Anti-Primer: Prometheus Deep Dive¶

Everything that can go wrong, will — and in this story, it does.

The Setup¶

The observability team is setting up Prometheus monitoring for a high-traffic e-commerce platform during the week before Black Friday. They need to instrument 40 microservices and build dashboards for the war room. Time pressure is extreme.

The Timeline¶

Hour 0: Unbounded Label Cardinality¶

Adds user_id as a label on a request counter metric. The deadline was looming, and this seemed like the fastest path forward. But the result is Prometheus OOMs with 2 million time series; monitoring goes dark during peak traffic.
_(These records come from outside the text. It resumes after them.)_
import Summits.Ventures.PercRepro.C041ZonePortCaseII

/-!
# The zone port problem of THEOREM R: CASE (iv), gates of both pure types, and the four-way split (p6, gen 24)

Setting of `C041ZonePortDefs` / `C041ZonePortCaseII` (mine-3, C-041.md §3 (iv) / §6 (c), general multiplicities).  A
zone is of PURE TYPE `{1}` (`Pure₁`) when it carries 1-edges only, of pure type `{2}` (`Pure₂`) when 2-edges only; a
pure-type gate is never deleted on the side it does not carry, so a red edge at it gives the opposite side by THE
KEY FACT (`good₂_of_red_pure_gate`, `good₁_of_red_pure_gate`).  The paper's count for case (iv) is a charging of the
CLOSED colouring of two terminal edges `e, f` at pure-type gates:

* **both types present** (`phi_nonneg_of_pure_gates_mixed`): `e` a 1-edge at a gate of type `{1}`, `f` a 2-edge at a
  gate of type `{2}`; the patterns with `e, f` red have weight `4`, those with one of them red weight `≥ 1`, the
  closed one `≥ −2` and it injects into the first class by reddening both edges;
* two edges of the same side at pure-type gates (possibly the same gate): `C041ZonePortCaseIVB`.

Together with cases (ii), (iii) this leaves, for THE LEMMA, exactly case (v): a UNIQUE gate, switchable, of pure type,
carrying a SINGLE terminal edge.  Both results hold for any validity predicate kept by reddening one edge.
-/

namespace PercRepro

namespace ZonePort

namespace Problem

open Finset

variable {V E : Type*} {P : Problem V E}

/-- A zone of pure type `{1}`: it carries 1-edges only. -/
def Pure₁ (P : Problem V E) (C : Finset V) : Prop := ∀ f : P.Term, P.tz f.1 = C → P.ts f.1 = false

/-- A zone of pure type `{2}`: it carries 2-edges only. -/
def Pure₂ (P : Problem V E) (C : Finset V) : Prop := ∀ f : P.Term, P.tz f.1 = C → P.ts f.1 = true

/-- **A red 1-edge at a type-`{1}` gate gives `Good₂`.** -/
theorem good₂_of_red_pure_gate {x : P.Term → Bool} {e : P.Term} (hC : P.IsGate (P.tz e.1))
    (he : P.ts e.1 = false) (hp : P.Pure₁ (P.tz e.1)) (hx : x e = true) : P.Good₂ x :=
  good₂_of_red_gate hC he hx fun f hf hfs => by
    have := hp f hf
    rw [hfs] at this
    exact Bool.noConfusion this

/-- **A red 2-edge at a type-`{2}` gate gives `Good₁`.** -/
theorem good₁_of_red_pure_gate {x : P.Term → Bool} {e : P.Term} (hC : P.IsGate (P.tz e.1))
    (he : P.ts e.1 = true) (hp : P.Pure₂ (P.tz e.1)) (hx : x e = true) : P.Good₁ x :=
  good₁_of_red_gate hC he hx fun f hf hfs => by
    have := hp f hf
    rw [hfs] at this
    exact Bool.noConfusion this

section Update

variable [DecidableEq E]

/-- Reddening one edge keeps admissibility. -/
theorem adm_update_true {x : P.Term → Bool} (hx : P.Adm x) (e : P.Term) :
    P.Adm (Function.update x e true) := by
  refine ⟨fun f hf => ?_, fun f g hfg hf hg => ?_⟩
  · by_cases hfe : f = e
    · rw [hfe, Function.update_self]
    · rw [Function.update_of_ne hfe]
      exact hx.1 f hf
  · rcases hx.2 f g hfg hf hg with h | h
    · left
      by_cases hfe : f = e
      · rw [hfe, Function.update_self]
      · rw [Function.update_of_ne hfe]
        exact h
    · right
      by_cases hge : g = e
      · rw [hge, Function.update_self]
      · rw [Function.update_of_ne hge]
        exact h

/-- Reddening one edge keeps `X₁`. -/
theorem X₁_update_true {x : P.Term → Bool} (hx : P.X₁ x) (e : P.Term) :
    P.X₁ (Function.update x e true) := by
  obtain ⟨f, hf, hxf⟩ := hx
  refine ⟨f, hf, ?_⟩
  by_cases hfe : f = e
  · rw [hfe, Function.update_self]
  · rw [Function.update_of_ne hfe]
    exact hxf

/-- Reddening one edge keeps `X₂`. -/
theorem X₂_update_true {x : P.Term → Bool} (hx : P.X₂ x) (e : P.Term) :
    P.X₂ (Function.update x e true) := by
  obtain ⟨f, hf, hxf⟩ := hx
  refine ⟨f, hf, ?_⟩
  by_cases hfe : f = e
  · rw [hfe, Function.update_self]
  · rw [Function.update_of_ne hfe]
    exact hxf

/-- `Function.update` at `e` is injective on the functions with a common value at `e`. -/
theorem update_injOn {α β : Type*} [DecidableEq α] (e : α) (b v : β) :
    Set.InjOn (fun x : α → β => Function.update x e b) {x | x e = v} := by
  intro x hx y hy hxy
  funext f
  by_cases hfe : f = e
  · rw [hfe]
    exact hx.trans hy.symm
  · have := congrFun hxy f
    simp only [Function.update_of_ne hfe] at this
    exact this

/-- Reddening two edges is injective on the patterns with common values at both. -/
theorem update2_injOn (e f : P.Term) (v w : Bool) :
    Set.InjOn (fun x : P.Term → Bool => Function.update (Function.update x e true) f true)
      {x | x e = v ∧ x f = w} := by
  intro x hx y hy hxy
  funext g
  by_cases hgf : g = f
  · rw [hgf]
    exact hx.2.trans hy.2.symm
  · by_cases hge : g = e
    · rw [hge]
      exact hx.1.trans hy.1.symm
    · have := congrFun hxy g
      simp only [Function.update_of_ne hgf, Function.update_of_ne hge] at this
      exact this

/-- Validity `X₁ ∨ X₂` is kept by reddening one edge. -/
theorem valOr_update (x : P.Term → Bool) (e : P.Term) (h : P.X₁ x ∨ P.X₂ x) :
    P.X₁ (Function.update x e true) ∨ P.X₂ (Function.update x e true) :=
  h.elim (fun h' => Or.inl (X₁_update_true h' e)) (fun h' => Or.inr (X₂_update_true h' e))

/-- Validity `X₁ ∧ X₂` is kept by reddening one edge. -/
theorem valAnd_update (x : P.Term → Bool) (e : P.Term) (h : P.X₁ x ∧ P.X₂ x) :
    P.X₁ (Function.update x e true) ∧ P.X₂ (Function.update x e true) :=
  ⟨X₁_update_true h.1 e, X₂_update_true h.2 e⟩

end Update

section Sums

variable [Fintype E] [DecidableEq E] [DecidableEq V]

open Classical in
/-- The four-way split of the pattern sum along two distinct terminal edges `e, f`. -/
theorem sum_split_four (val : (P.Term → Bool) → Prop) (e f : P.Term) :
    (∑ x : P.Term → Bool, if P.Adm x ∧ val x then P.weight x else 0) =
      ∑ x ∈ (univ.filter fun x : P.Term → Bool => (P.Adm x ∧ val x) ∧ x e = true ∧ x f = true),
          P.weight x +
        ∑ x ∈ (univ.filter fun x : P.Term → Bool => (P.Adm x ∧ val x) ∧ x e = true ∧ x f = false),
          P.weight x +
        ∑ x ∈ (univ.filter fun x : P.Term → Bool => (P.Adm x ∧ val x) ∧ x e = false ∧ x f = true),
          P.weight x +
        ∑ x ∈ (univ.filter fun x : P.Term → Bool => (P.Adm x ∧ val x) ∧ x e = false ∧ x f = false),
          P.weight x := by
  set S := (univ : Finset (P.Term → Bool)).filter fun x => P.Adm x ∧ val x with hS
  have h1 : (S.filter fun x => x e = true).filter (fun x => x f = true) =
      univ.filter fun x : P.Term → Bool => (P.Adm x ∧ val x) ∧ x e = true ∧ x f = true := by
    ext x
    simp only [hS, mem_filter, mem_univ, true_and, and_assoc]
  have h2 : (S.filter fun x => x e = true).filter (fun x => ¬ x f = true) =
      univ.filter fun x : P.Term → Bool => (P.Adm x ∧ val x) ∧ x e = true ∧ x f = false := by
    ext x
    simp only [hS, mem_filter, mem_univ, true_and, and_assoc, Bool.not_eq_true]
  have h3 : (S.filter fun x => ¬ x e = true).filter (fun x => x f = true) =
      univ.filter fun x : P.Term → Bool => (P.Adm x ∧ val x) ∧ x e = false ∧ x f = true := by
    ext x
    simp only [hS, mem_filter, mem_univ, true_and, and_assoc, Bool.not_eq_true]
  have h4 : (S.filter fun x => ¬ x e = true).filter (fun x => ¬ x f = true) =
      univ.filter fun x : P.Term → Bool => (P.Adm x ∧ val x) ∧ x e = false ∧ x f = false := by
    ext x
    simp only [hS, mem_filter, mem_univ, true_and, and_assoc, Bool.not_eq_true]
  rw [← Finset.sum_filter, ← hS, ← Finset.sum_filter_add_sum_filter_not S (fun x => x e = true),
    ← Finset.sum_filter_add_sum_filter_not (S.filter fun x => x e = true) (fun x => x f = true),
    ← Finset.sum_filter_add_sum_filter_not (S.filter fun x => ¬ x e = true) (fun x => x f = true),
    h1, h2, h3, h4, add_assoc, add_assoc, add_assoc]

open Classical in
/-- **CASE (iv), both pure types present**: a 1-edge `e` at a gate of type `{1}` and a 2-edge `f` at a gate of type
`{2}` give `0 ≤ Φ`. -/
theorem phi_nonneg_of_pure_gates_mixed (val : (P.Term → Bool) → Prop)
    (hval : ∀ x e, val x → val (Function.update x e true))
    {e f : P.Term} (hCe : P.IsGate (P.tz e.1)) (hCf : P.IsGate (P.tz f.1))
    (he : P.ts e.1 = false) (hf : P.ts f.1 = true)
    (hpe : P.Pure₁ (P.tz e.1)) (hpf : P.Pure₂ (P.tz f.1)) :
    0 ≤ ∑ x : P.Term → Bool, if P.Adm x ∧ val x then P.weight x else 0 := by
  rw [sum_split_four val e f]
  set RR := univ.filter fun x : P.Term → Bool => (P.Adm x ∧ val x) ∧ x e = true ∧ x f = true with hRR
  set RB := univ.filter fun x : P.Term → Bool => (P.Adm x ∧ val x) ∧ x e = true ∧ x f = false with hRB
  set BR := univ.filter fun x : P.Term → Bool => (P.Adm x ∧ val x) ∧ x e = false ∧ x f = true with hBR
  set BB := univ.filter fun x : P.Term → Bool => (P.Adm x ∧ val x) ∧ x e = false ∧ x f = false with hBB
  have hne : e ≠ f := by
    intro h
    rw [h] at he
    rw [he] at hf
    exact Bool.noConfusion hf
  have hRRw : 4 * (RR.card : ℤ) ≤ ∑ x ∈ RR, P.weight x := by
    apply card_mul_le_sum_of_forall
    intro x hx
    rw [hRR, mem_filter] at hx
    rw [weight_eq_four_of_good (good₁_of_red_pure_gate hCf hf hpf hx.2.2.2)
      (good₂_of_red_pure_gate hCe he hpe hx.2.2.1)]
  have hRBw : 1 * (RB.card : ℤ) ≤ ∑ x ∈ RB, P.weight x := by
    apply card_mul_le_sum_of_forall
    intro x hx
    rw [hRB, mem_filter] at hx
    exact one_le_weight_of_good (Or.inr (good₂_of_red_pure_gate hCe he hpe hx.2.2.1))
  have hBRw : 1 * (BR.card : ℤ) ≤ ∑ x ∈ BR, P.weight x := by
    apply card_mul_le_sum_of_forall
    intro x hx
    rw [hBR, mem_filter] at hx
    exact one_le_weight_of_good (Or.inl (good₁_of_red_pure_gate hCf hf hpf hx.2.2.2))
  have hBBw : -2 * (BB.card : ℤ) ≤ ∑ x ∈ BB, P.weight x :=
    card_mul_le_sum_of_forall fun x _ => neg_two_le_weight x
  have hBBc : BB.card ≤ RR.card := by
    refine card_le_card_of_injOn
      (fun x => Function.update (Function.update x e true) f true) ?_ ?_
    · intro x hx
      rw [hBB, coe_filter] at hx
      rw [hRR, coe_filter]
      refine ⟨mem_univ _, ⟨adm_update_true (adm_update_true hx.2.1.1 e) f,
        hval _ f (hval x e hx.2.1.2)⟩, ?_, ?_⟩
      · show Function.update (Function.update x e true) f true e = true
        rw [Function.update_of_ne hne]
        exact Function.update_self ..
      · show Function.update (Function.update x e true) f true f = true
        exact Function.update_self ..
    · intro x hx y hy hxy
      rw [hBB, coe_filter] at hx hy
      exact update2_injOn e f false false ⟨hx.2.2.1, hx.2.2.2⟩ ⟨hy.2.2.1, hy.2.2.2⟩ hxy
  have hc : (BB.card : ℤ) ≤ RR.card := by exact_mod_cast hBBc
  linarith

open Classical in
/-- **CASE (iv), `Φ∨`, both pure types present.** -/
theorem phiOr_nonneg_of_pure_gates_mixed {e f : P.Term} (hCe : P.IsGate (P.tz e.1)) (hCf : P.IsGate (P.tz f.1))
    (he : P.ts e.1 = false) (hf : P.ts f.1 = true) (hpe : P.Pure₁ (P.tz e.1)) (hpf : P.Pure₂ (P.tz f.1)) :
    0 ≤ P.phiOr := by
  unfold phiOr
  convert phi_nonneg_of_pure_gates_mixed (fun x => P.X₁ x ∨ P.X₂ x) valOr_update hCe hCf he hf hpe hpf using 3

open Classical in
/-- **CASE (iv), `Φ∧`, both pure types present.** -/
theorem phiAnd_nonneg_of_pure_gates_mixed {e f : P.Term} (hCe : P.IsGate (P.tz e.1)) (hCf : P.IsGate (P.tz f.1))
    (he : P.ts e.1 = false) (hf : P.ts f.1 = true) (hpe : P.Pure₁ (P.tz e.1)) (hpf : P.Pure₂ (P.tz f.1)) :
    0 ≤ P.phiAnd := by
  unfold phiAnd
  convert phi_nonneg_of_pure_gates_mixed (fun x => P.X₁ x ∧ P.X₂ x) valAnd_update hCe hCf he hf hpe hpf using 3

end Sums

end Problem

end ZonePort

end PercRepro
Footgun #1: Unbounded Label Cardinality — adds user_id as a label on a request counter metric, leading to Prometheus OOMs with 2 million time series; monitoring goes dark during peak traffic.

Nobody notices yet. The engineer moves on to the next task.

Hour 1: No Recording Rules¶

Builds dashboards with complex PromQL queries that aggregate across all instances in real time. Under time pressure, the team chose speed over caution. But the result is dashboard load takes 45 seconds; Prometheus query engine is saturated during incidents.

Footgun #2: No Recording Rules — builds dashboards with complex PromQL queries that aggregate across all instances in real time, leading to dashboard load takes 45 seconds; Prometheus query engine is saturated during incidents.

The first mistake is still invisible, making the next shortcut feel justified.

Hour 2: Scrape Interval Mismatch¶

Sets 5-second scrape interval on 40 services without calculating resource impact. Nobody pushed back because the shortcut looked harmless in the moment. But the result is Prometheus storage fills in 3 days instead of 30; retention is silently truncated.

Footgun #3: Scrape Interval Mismatch — sets 5-second scrape interval on 40 services without calculating resource impact, leading to Prometheus storage fills in 3 days instead of 30; retention is silently truncated.

Pressure is mounting. The team is behind schedule and cutting more corners.

Hour 3: No Alerting on Alerting¶

Does not monitor Prometheus itself or Alertmanager. The team had gotten away with similar shortcuts before, so nobody raised a flag. But the result is alertmanager crashes silently; a real incident produces no alerts for 2 hours.

Footgun #4: No Alerting on Alerting — does not monitor Prometheus itself or Alertmanager, leading to alertmanager crashes silently; a real incident produces no alerts for 2 hours.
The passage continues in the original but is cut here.